- _Input data_:
import Summits.KontsevichZagierPeriods.KontsevichZagierPeriods.Theses.IsogenyCertificates
import Literature.NumberTheory.Transcendental.KZSubcalculusInvariants
import Literature.NumberTheory.Transcendental.SemialgebraicLineDeriv

/-!
# `GenusTwoRealPeriodCell` (stmt-KontsevichZagierPeriods-17657) — negative knowledge, part 2: witnesses, parity law, sub-calculi

Companion of `Negative/Core.lean` (standing disprover of the crux `GenusTwoRealPeriodCell`, work
file `Cruxes/GenusTwoRealPeriodCell/Disproof.lean`); the two files are independent. Theorems only
(`genSet` is a local notation for the literal generating set of the crux). Sorry-free findings:

* §4 WITNESSES on the curve `y² = x⁶ + 1` (`F = X⁶ + 1`: squarefree sextic, `{F>0} = ℝ`, so the
  component through `q = 0` is the whole line and NO endpoint singularity occurs): honest sector
  representations `[ℝ, (a₀+a₁x)/√(x⁶+1)]` exist for all `a₀ a₁ ∈ ℚ` (`exists_rep`,
  `of_mem_genSet`).
* §5 VALUES. `[ℝ, 1/√(x⁶+1)]` has positive value; `[ℝ, x/√(x⁶+1)]` has value `0` (odd integrand on
  a symmetric domain — the general parity law `value_eq_zero_of_odd`, Lebesgue measure on `ℝⁿ` being
  negation invariant).
* §6 LOAD-BEARING / SUB-CALCULUS ANALYSIS. `eval c = 0` is load-bearing (`false_without_eval`).
  PARITY LAW on the sector (`value_eq_zero_of_even`): for even `F` the generator through `q = 0`
  with `a₀ = 0` has value `0`. Hence GENERATOR NON-DEGENERACY FAILS in genus 2
  (`not_generator_nondegenerate`): unlike the genus-one real-period cell (integrand `a/√P` of one
  sign), a non-zero generator of this sector can have value `0`, so the kernel of `eval` on the
  sector contains SINGLE generators, and no independence/normal-form argument can start before
  quotienting by the parity (bielliptic `x ↦ −x`) degeneracy. Every certificate of such a one-term
  relation uses an additivity move (`false_without_additivity`, invariant `KZ.coeffSum`) AND a
  change-of-variables or Newton–Leibniz move (`false_without_cov_nl`, invariant
  `KZ.restrictedEval` on the window `{x₀ > 0}`).

Sources: M. Kontsevich, D. Zagier, *Periods* (2001), §§1.1–1.2; J. Bochnak, M. Coste, M.-F. Roy,
*Real Algebraic Geometry* (1998), §2.2 (semialgebraic functions).
-/

noncomputable section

- _Your task_: Lines with the string "through": pick each one out of the material and return it.

- _Answer to this problem_:
  component through `q = 0` is the whole line and NO endpoint singularity occurs): honest sector
  PARITY LAW on the sector (`value_eq_zero_of_even`): for even `F` the generator through `q = 0`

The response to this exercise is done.